Assignment: Go through the listing beneath this task and return every line that carries the string "obtain".

Supplied data:
/-! ### The core deduction of §5 -/

/-- **Ford §5, (5.7)–(5.22): the main term of Lemma 5.1 as a power of `N`.** Notation:
`t = N^λ`, `M₁ = N^{μ₁}`, `M₂ = N^{μ₂}`, `M = ⌊M₁⌋`, `τ = g − h + 1`, `ℬ ⊆ [1, M₂]` nonempty with
`M₂ ≤ C₃|ℬ|` (Lemma 2.2), `J_{r,k}(M) ≤ C₁ M^{2r − k(k+1)/2 + X₁}` (Theorem 3, (5.14)),
`J_{s,k,[h,g]}(ℬ) ≤ C₂ M₂^{2s − τ(h+g)/2 + E₂}` (Theorem 4, (5.17)), and reals
`ℓ_j ≤ min(jμ₂, j − λ, λ − j(1 − μ₁ − μ₂))` (`h ≤ j ≤ g`, (5.11)). Then

  `S ≤ 2M₁M₂ + t(M₁M₂)^{k+1}/((k+1)N^k)`
  `   + C₃^{1/r} (C₁ C₂ (5r)^k (16 g 4^g s)^τ)^{1/(2rs)} · N^{1 + (μ₁X₁ + μ₂E₂ − ∑_j ℓ_j)/(2rs)}`

(the display before (5.22), with the constants of `FordVK.Wj_le` in place of `2^{g²}`).
[cite: Ford2002, §5, (5.10)–(5.22)] -/
theorem sec5_core {k r s h g N R₀ : ℕ} {t u lam μ₁ μ₂ C₁ C₂ C₃ E₂ X₁ : ℝ} (ℓ : ℕ → ℝ)
    (B : Finset ℕ) (hN : 2 ≤ N) (hNR : N < R₀) (hR : R₀ ≤ 2 * N) (hu0 : 0 < u) (hu1 : u ≤ 1)
    (ht : t = (N : ℝ) ^ lam) (hμ₁ : 0 < μ₁) (hμ₂ : 0 < μ₂) (hμ : μ₁ + μ₂ ≤ 1)
    (hr : 1 ≤ r) (hs : 1 ≤ s) (hsr : s ≤ r) (hh : 1 ≤ h) (hhg : h ≤ g) (hgk : g ≤ k)
    (hM₂M : (N : ℝ) ^ μ₂ ≤ ⌊(N : ℝ) ^ μ₁⌋₊)
    (hBne : B.Nonempty) (hBB : ∀ b ∈ B, 1 ≤ b ∧ (b : ℝ) ≤ (N : ℝ) ^ μ₂)
    (hC₁ : 0 < C₁) (hC₂ : 0 < C₂) (hC₃ : 0 < C₃) (hX₁ : 0 ≤ X₁)
    (hB : (N : ℝ) ^ μ₂ ≤ C₃ * B.card)
    (hJ : (J k r (Finset.Icc (1 : ℤ) ⌊(N : ℝ) ^ μ₁⌋₊) : ℝ)
      ≤ C₁ * ((⌊(N : ℝ) ^ μ₁⌋₊ : ℕ) : ℝ) ^ ((2 * r : ℝ) - ((k * (k + 1) / 2 : ℕ) : ℝ) + X₁))
    (hJinc : (Jinc k s (B.map Nat.castEmbedding) h g : ℝ)
      ≤ C₂ * ((N : ℝ) ^ μ₂) ^ ((2 * s : ℝ) - ((g : ℝ) - h + 1) * ((h : ℝ) + g) / 2 + E₂))
    (hℓ : ∀ j, h ≤ j → j ≤ g → ℓ j ≤ j * μ₂ ∧ ℓ j ≤ j - lam ∧ ℓ j ≤ lam - j * (1 - μ₁ - μ₂)) :
    ‖∑ n ∈ Ioc N R₀, ((n : ℂ) + u) ^ (-(t * Complex.I))‖
      ≤ 2 * (N : ℝ) ^ μ₁ * (N : ℝ) ^ μ₂
        + t * ((N : ℝ) ^ μ₁ * (N : ℝ) ^ μ₂) ^ (k + 1) / ((k + 1) * (N : ℝ) ^ k)
        + C₃ ^ (1 / (r : ℝ))
          * (C₁ * C₂ * (5 * (r : ℝ)) ^ k * (16 * (g : ℝ) * 4 ^ g * s) ^ (g - h + 1))
              ^ (1 / (2 * (r : ℝ) * s))
          * (N : ℝ) ^ (1 + (μ₁ * X₁ + μ₂ * E₂ - ∑ j ∈ Finset.Icc h g, ℓ j) / (2 * (r : ℝ) * s)) := by
  -- notation
  set M₁ : ℝ := (N : ℝ) ^ μ₁ with hM₁
  set M₂ : ℝ := (N : ℝ) ^ μ₂ with hM₂
  set M : ℕ := ⌊M₁⌋₊ with hM
  have hN0 : (0 : ℝ) < N := by positivity
  have hN1 : (1 : ℝ) < N := by exact_mod_cast (by omega : 1 < N)
  have hlogN : 0 < Real.log N := Real.log_pos hN1
  have hM₁1 : 1 ≤ M₁ := Real.one_le_rpow hN1.le hμ₁.le
  have hM₂1 : 1 ≤ M₂ := Real.one_le_rpow hN1.le hμ₂.le
  have hM₂0 : 0 < M₂ := by linarith
  have hM1 : 1 ≤ M := Nat.le_floor (by simpa using hM₁1)
  have hM0 : (0 : ℝ) < M := by exact_mod_cast hM1
  have hMM₁ : (M : ℝ) ≤ M₁ := Nat.floor_le (by linarith)
  have hM₁M₂ : M₁ * M₂ ≤ N := by
    rw [hM₁, hM₂, ← Real.rpow_add hN0]
    conv_rhs => rw [← Real.rpow_one (N : ℝ)]
    exact Real.rpow_le_rpow_of_exponent_le hN1.le hμ
  have ht0 : 0 < t := by rw [ht]; positivity
  have hr0 : (0 : ℝ) < r := by exact_mod_cast hr
  have hs0 : (0 : ℝ) < s := by exact_mod_cast hs
  have hk1 : 1 ≤ k := le_trans hh (hhg.trans hgk)
  have hBpos : (0 : ℝ) < B.card := by exact_mod_cast hBne.card_pos
  have hB1 : (1 : ℝ) ≤ B.card := by exact_mod_cast hBne.card_pos
  -- Lemma 5.1
  have h51 := ford_lemma51 (k := k) (h := h) (g := g) B hr hs (by omega) hNR hR hu0 hu1 ht0 hM₁1 hM₂1
    hM₁M₂ hBne hBB
  rw [← hM] at h51
  -- the six factors of `Q`
  set P : ℕ := 2 * r * s with hP
  have hP1 : 2 ≤ P := by rw [hP]; nlinarith
  have hPpos : (0 : ℝ) < (P : ℝ) := by positivity
  have hPreal : ((P : ℕ) : ℝ) = 2 * (r : ℝ) * s := by rw [hP]; push_cast; ring
  set A1 : ℝ := (B.card : ℝ) ^ (2 * r * s - 2 * s) with hA1
  set A2 : ℝ := (((M : ℝ)) ^ r) ^ (2 * s - 2) with hA2
  set A3 : ℝ := (J k r (Finset.Icc (1 : ℤ) M) : ℝ) with hA3
  set A4 : ℝ := ∏ j : Fin k, (5 : ℝ) * (r * (M : ℝ) ^ (j.val + 1)) with hA4
  set A5 : ℝ := ∏ j : Fin k, (if h ≤ j.val + 1 ∧ j.val + 1 ≤ g then Wj s r N M M₂ t (j.val + 1) else 1)
    with hA5
  set A6 : ℝ := (Jinc k s (B.map Nat.castEmbedding) h g : ℝ) with hA6
  set Q : ℝ := A1 * A2 * A3 * (A4 * A5 * A6) with hQ
  change ‖∑ n ∈ Ioc N R₀, ((n : ℂ) + u) ^ (-(t * Complex.I))‖
      ≤ 2 * M₁ * M₂ + t * (M₁ * M₂) ^ (k + 1) / ((k + 1) * (N : ℝ) ^ k)
        + N * Q ^ (1 / ((P : ℕ) : ℝ)) / (M * B.card) at h51
  -- positivity of the factors
  have hA1pos : 0 < A1 := by positivity
  have hA2pos : 0 < A2 := by positivity
  have hA3pos : 0 < A3 := by
    have h1 := card_pow_le_J k r (Finset.Icc (1 : ℤ) M)
    have h2 : 1 ≤ (Finset.Icc (1 : ℤ) M).card ^ r := Nat.one_le_pow _ _ (by simp; omega)
    rw [hA3]; exact_mod_cast (h2.trans h1)
  have hA4pos : 0 < A4 := by rw [hA4]; exact Finset.prod_pos fun j _ => by positivity
  have hWpos : ∀ j, 0 < Wj s r N M M₂ t j := fun j => Wj_pos hs hM₂0 ht0.le
  have hA5pos : 0 < A5 := by
    rw [hA5]; refine Finset.prod_pos fun j _ => ?_
    split_ifs
    · exact hWpos _
    · exact one_pos
  have hA6pos : 0 < A6 := by
    rw [hA6]
    exact_mod_cast one_le_Jinc k s (Finset.map_nonempty.2 hBne) h g
  have hQpos : 0 < Q := by positivity
  -- logarithms
  set LN : ℝ := Real.log N with hLN
  set lB : ℝ := Real.log B.card with hlB
  set lM : ℝ := Real.log M with hlM
  have hlM0 : 0 ≤ lM := Real.log_nonneg (by exact_mod_cast hM1)
  have hlMle : lM ≤ μ₁ * LN := by
    calc lM ≤ Real.log M₁ := Real.log_le_log hM0 hMM₁
      _ = μ₁ * LN := by rw [hM₁, Real.log_rpow hN0]
  have hlogM₂ : Real.log M₂ = μ₂ * LN := by rw [hM₂, Real.log_rpow hN0]
  have hlB_ge : μ₂ * LN - Real.log C₃ ≤ lB := by
    have := Real.log_le_log hM₂0 hB
    rw [Real.log_mul hC₃.ne' hBpos.ne', hlogM₂] at this
    linarith
  -- casts of the natural exponents
  have hτ : ((g - h + 1 : ℕ) : ℝ) = (g : ℝ) - h + 1 := by
    rw [Nat.cast_add, Nat.cast_sub hhg]; push_cast; ring
  have hcardIcc : ((Finset.Icc h g).card : ℝ) = (g : ℝ) - h + 1 := by
    rw [Nat.card_Icc, show g + 1 - h = g - h + 1 by omega, hτ]
  have hc1 : ((2 * r * s - 2 * s : ℕ) : ℝ) = 2 * (r : ℝ) * s - 2 * s := by
    rw [Nat.cast_sub (by nlinarith)]; push_cast; ring
  have hc2 : ((2 * s - 2 : ℕ) : ℝ) = 2 * (s : ℝ) - 2 := by
    rw [Nat.cast_sub (by omega)]; push_cast; ring
  -- (L1)
  have hL1 : Real.log A1 = (2 * (r : ℝ) * s - 2 * s) * lB := by
    rw [hA1, Real.log_pow, hc1]
  -- (L2)
  have hL2 : Real.log A2 = (r : ℝ) * (2 * s - 2) * lM := by
    rw [hA2, Real.log_pow, Real.log_pow, hc2]; ring
  -- (L3)
  have hL3 : Real.log A3 ≤ Real.log C₁ + ((2 * r : ℝ) - ((k * (k + 1) / 2 : ℕ) : ℝ) + X₁) * lM := by
    have := Real.log_le_log hA3pos hJ
    rwa [Real.log_mul hC₁.ne' (Real.rpow_pos_of_pos hM0 _).ne', Real.log_rpow hM0] at this
  -- (L4)
  have hL4 : Real.log A4 = k * Real.log (5 * r) + ((k * (k + 1) / 2 : ℕ) : ℝ) * lM := by
    have h5r : (0 : ℝ) < 5 * r := by positivity
    rw [hA4, prod_five_r_pow, Real.log_mul (pow_pos h5r k).ne' (pow_pos hM0 _).ne', Real.log_pow,
      Real.log_pow]
  -- (L5)
  obtain ⟨Kw, hKw⟩ : ∃ Kw : ℝ, Kw = 16 * (g : ℝ) * 4 ^ g * s := ⟨_, rfl⟩
  have hg0 : (0 : ℝ) < g := by exact_mod_cast (show 0 < g by omega)
  have hKw0 : 0 < Kw := by
    rw [hKw]; exact mul_pos (mul_pos (mul_pos (by norm_num) hg0) (by positivity)) hs0
  have hL5 : Real.log A5 ≤ ((g : ℝ) - h + 1) * Real.log Kw
      + ((g : ℝ) - h + 1) * (h + g) / 2 * (μ₂ * LN) - (∑ j ∈ Finset.Icc h g, ℓ j) * LN := by
    have hA5eq : A5 = ∏ m ∈ Finset.Icc h g, Wj s r N M M₂ t m := by
      rw [hA5]; exact prod_fin_indicator_eq hh hgk _
    rw [hA5eq, Real.log_prod (fun m _ => (hWpos m).ne')]
    have hterm : ∀ m ∈ Finset.Icc h g,
        Real.log (Wj s r N M M₂ t m) ≤ Real.log Kw + (m : ℝ) * (μ₂ * LN) - ℓ m * LN := by
      intro m hm
      rw [Finset.mem_Icc] at hm
      obtain ⟨h1, h2, h3⟩ := hℓ m hm.1 hm.2
      have hW := Wj_le (g := g) hs hr hsr hN (hh.trans hm.1) hm.2 hM₁1 hM hM₂M hM₂ hM₁ ht h1 h2 h3
      rw [← hKw] at hW
      have := Real.log_le_log (hWpos m) hW
      have e : Real.log (Kw * (M₂ ^ m * (N : ℝ) ^ (-ℓ m)))
          = Real.log Kw + m * Real.log M₂ + (-ℓ m) * LN := by
        rw [Real.log_mul hKw0.ne' (by positivity),
          Real.log_mul (x := M₂ ^ m) (y := (N : ℝ) ^ (-ℓ m)) (by positivity) (by positivity),
          Real.log_pow, Real.log_rpow hN0 (-ℓ m), ← hLN]; ring
      rw [e, hlogM₂] at this
      linarith
    calc ∑ m ∈ Finset.Icc h g, Real.log (Wj s r N M M₂ t m)
        ≤ ∑ m ∈ Finset.Icc h g, (Real.log Kw + (m : ℝ) * (μ₂ * LN) - ℓ m * LN) := Finset.sum_le_sum hterm
      _ = (Finset.Icc h g).card * Real.log Kw + (∑ m ∈ Finset.Icc h g, (m : ℝ)) * (μ₂ * LN)
          - (∑ j ∈ Finset.Icc h g, ℓ j) * LN := by
          rw [Finset.sum_sub_distrib, Finset.sum_add_distrib, Finset.sum_const, nsmul_eq_mul,
            Finset.sum_mul, Finset.sum_mul]
      _ = _ := by rw [hcardIcc, sum_Icc_cast_eq (by omega)]
  -- (L6)
  have hL6 : Real.log A6 ≤ Real.log C₂
      + ((2 * s : ℝ) - ((g : ℝ) - h + 1) * ((h : ℝ) + g) / 2 + E₂) * (μ₂ * LN) := by
    have := Real.log_le_log hA6pos hJinc
    rwa [Real.log_mul hC₂.ne' (Real.rpow_pos_of_pos hM₂0 _).ne', Real.log_rpow hM₂0, hlogM₂] at this
  -- the logarithm of `Q`
  obtain ⟨logG, hlogG⟩ : ∃ x : ℝ, x = 2 * s * Real.log C₃ + Real.log C₁ + Real.log C₂
    + k * Real.log (5 * r) + ((g : ℝ) - h + 1) * Real.log Kw := ⟨_, rfl⟩
  obtain ⟨Xtot, hXtot⟩ : ∃ x : ℝ, x = μ₁ * X₁ + μ₂ * E₂ - ∑ j ∈ Finset.Icc h g, ℓ j := ⟨_, rfl⟩
  have hlogQ : Real.log Q ≤ (P : ℝ) * (lM + lB) + logG + Xtot * LN := by
    have hQeq : Real.log Q = Real.log A1 + Real.log A2 + Real.log A3
        + (Real.log A4 + Real.log A5 + Real.log A6) := by
      rw [hQ, Real.log_mul (by positivity) (by positivity), Real.log_mul (by positivity) (by positivity),
        Real.log_mul (by positivity) (by positivity), Real.log_mul (by positivity) (by positivity),
        Real.log_mul (by positivity) (by positivity)]
    rw [hQeq, hPreal, hlogG, hXtot]
    have hX₁lM : X₁ * lM ≤ X₁ * (μ₁ * LN) := mul_le_mul_of_nonneg_left hlMle hX₁
    have h2s : (0 : ℝ) ≤ 2 * s := by positivity
    have hlB2 : -(2 * (s : ℝ)) * lB ≤ -(2 * (s : ℝ)) * (μ₂ * LN - Real.log C₃) :=
      mul_le_mul_of_nonpos_left hlB_ge (by linarith)
    linarith [hL1, hL2, hL3, hL4, hL5, hL6, hX₁lM, hlB2]
  -- the third term
  have hT3 : (N : ℝ) * Q ^ (1 / ((P : ℕ) : ℝ)) / (M * B.card)
      ≤ C₃ ^ (1 / (r : ℝ))
          * (C₁ * C₂ * (5 * (r : ℝ)) ^ k * (16 * (g : ℝ) * 4 ^ g * s) ^ (g - h + 1))
              ^ (1 / (2 * (r : ℝ) * s))
          * (N : ℝ) ^ (1 + Xtot / (2 * (r : ℝ) * s)) := by
    rw [← hKw]
    have hlhs_pos : 0 < (N : ℝ) * Q ^ (1 / ((P : ℕ) : ℝ)) / (M * B.card) :=
      div_pos (mul_pos hN0 (Real.rpow_pos_of_pos hQpos _)) (mul_pos hM0 hBpos)
    have h5r : (0 : ℝ) < 5 * r := by positivity
    have hG0 : 0 < C₁ * C₂ * (5 * (r : ℝ)) ^ k * Kw ^ (g - h + 1) :=
      mul_pos (mul_pos (mul_pos hC₁ hC₂) (pow_pos h5r k)) (pow_pos hKw0 _)
    have hrhs_pos : 0 < C₃ ^ (1 / (r : ℝ)) * (C₁ * C₂ * (5 * (r : ℝ)) ^ k * Kw ^ (g - h + 1))
        ^ (1 / (2 * (r : ℝ) * s)) * (N : ℝ) ^ (1 + Xtot / (2 * (r : ℝ) * s)) :=
      mul_pos (mul_pos (Real.rpow_pos_of_pos hC₃ _) (Real.rpow_pos_of_pos hG0 _))
        (Real.rpow_pos_of_pos hN0 _)
    rw [← Real.log_le_log_iff hlhs_pos hrhs_pos]
    have hloglhs : Real.log ((N : ℝ) * Q ^ (1 / ((P : ℕ) : ℝ)) / (M * B.card))
        = LN + (1 / (P : ℝ)) * Real.log Q - (lM + lB) := by
      have hQP : 0 < Q ^ (1 / ((P : ℕ) : ℝ)) := Real.rpow_pos_of_pos hQpos _
      rw [Real.log_div (mul_pos hN0 hQP).ne' (mul_pos hM0 hBpos).ne', Real.log_mul hN0.ne' hQP.ne',
        Real.log_rpow hQpos, Real.log_mul hM0.ne' hBpos.ne']
    have hlogrhs : Real.log (C₃ ^ (1 / (r : ℝ)) * (C₁ * C₂ * (5 * (r : ℝ)) ^ k * Kw ^ (g - h + 1))
        ^ (1 / (2 * (r : ℝ) * s)) * (N : ℝ) ^ (1 + Xtot / (2 * (r : ℝ) * s)))
        = (1 / (r : ℝ)) * Real.log C₃ + (1 / (2 * (r : ℝ) * s)) * (Real.log C₁ + Real.log C₂
          + k * Real.log (5 * r) + ((g : ℝ) - h + 1) * Real.log Kw)
          + (1 + Xtot / (2 * (r : ℝ) * s)) * LN := by
      have p1 : 0 < C₃ ^ (1 / (r : ℝ)) := Real.rpow_pos_of_pos hC₃ _
      have p2 : 0 < (C₁ * C₂ * (5 * (r : ℝ)) ^ k * Kw ^ (g - h + 1)) ^ (1 / (2 * (r : ℝ) * s)) :=
        Real.rpow_pos_of_pos hG0 _
      have p3 : 0 < (N : ℝ) ^ (1 + Xtot / (2 * (r : ℝ) * s)) := Real.rpow_pos_of_pos hN0 _
      have p4 : 0 < (5 * (r : ℝ)) ^ k := pow_pos h5r k
      have p5 : 0 < Kw ^ (g - h + 1) := pow_pos hKw0 _
      rw [Real.log_mul (mul_pos p1 p2).ne' p3.ne', Real.log_mul p1.ne' p2.ne',
        Real.log_rpow hC₃, Real.log_rpow hG0, Real.log_rpow hN0,
        Real.log_mul (mul_pos (mul_pos hC₁ hC₂) p4).ne' p5.ne',
        Real.log_mul (mul_pos hC₁ hC₂).ne' p4.ne', Real.log_mul hC₁.ne' hC₂.ne', Real.log_pow,
        Real.log_pow, hτ]
    rw [hloglhs, hlogrhs, hPreal]
    -- divide `hlogQ` by `P`
    have hdiv : (1 / (P : ℝ)) * Real.log Q ≤ (lM + lB) + (1 / (P : ℝ)) * logG + (Xtot / (P : ℝ)) * LN := by
      have := mul_le_mul_of_nonneg_left hlogQ (show (0 : ℝ) ≤ 1 / (P : ℝ) by positivity)
      have e : (1 / (P : ℝ)) * ((P : ℝ) * (lM + lB) + logG + Xtot * LN)
          = (lM + lB) + (1 / (P : ℝ)) * logG + (Xtot / (P : ℝ)) * LN := by
        field_simp
      linarith
    rw [hPreal] at hdiv
    have e2 : (1 / (2 * (r : ℝ) * s)) * logG = (1 / (r : ℝ)) * Real.log C₃
        + (1 / (2 * (r : ℝ) * s)) * (Real.log C₁ + Real.log C₂ + k * Real.log (5 * r)
          + ((g : ℝ) - h + 1) * Real.log Kw) := by
      rw [hlogG]; field_simp; ring
    have e3 : (1 + Xtot / (2 * (r : ℝ) * s)) * LN = LN + (Xtot / (2 * (r : ℝ) * s)) * LN := by ring
    rw [e3, ← e2]
    have h1 : LN + 1 / (2 * (r : ℝ) * s) * Real.log Q - (lM + lB)
        ≤ LN + (lM + lB + 1 / (2 * (r : ℝ) * s) * logG + Xtot / (2 * (r : ℝ) * s) * LN) - (lM + lB) :=
      sub_le_sub_right (add_le_add_right hdiv LN) _
    refine h1.trans (le_of_eq ?_)
    ring
  subst hXtot
  exact h51.trans (by gcongr)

Solution:
  obtain ⟨Kw, hKw⟩ : ∃ Kw : ℝ, Kw = 16 * (g : ℝ) * 4 ^ g * s := ⟨_, rfl⟩
      obtain ⟨h1, h2, h3⟩ := hℓ m hm.1 hm.2
  obtain ⟨logG, hlogG⟩ : ∃ x : ℝ, x = 2 * s * Real.log C₃ + Real.log C₁ + Real.log C₂
  obtain ⟨Xtot, hXtot⟩ : ∃ x : ℝ, x = μ₁ * X₁ + μ₂ * E₂ - ∑ j ∈ Finset.Icc h g, ℓ j := ⟨_, rfl⟩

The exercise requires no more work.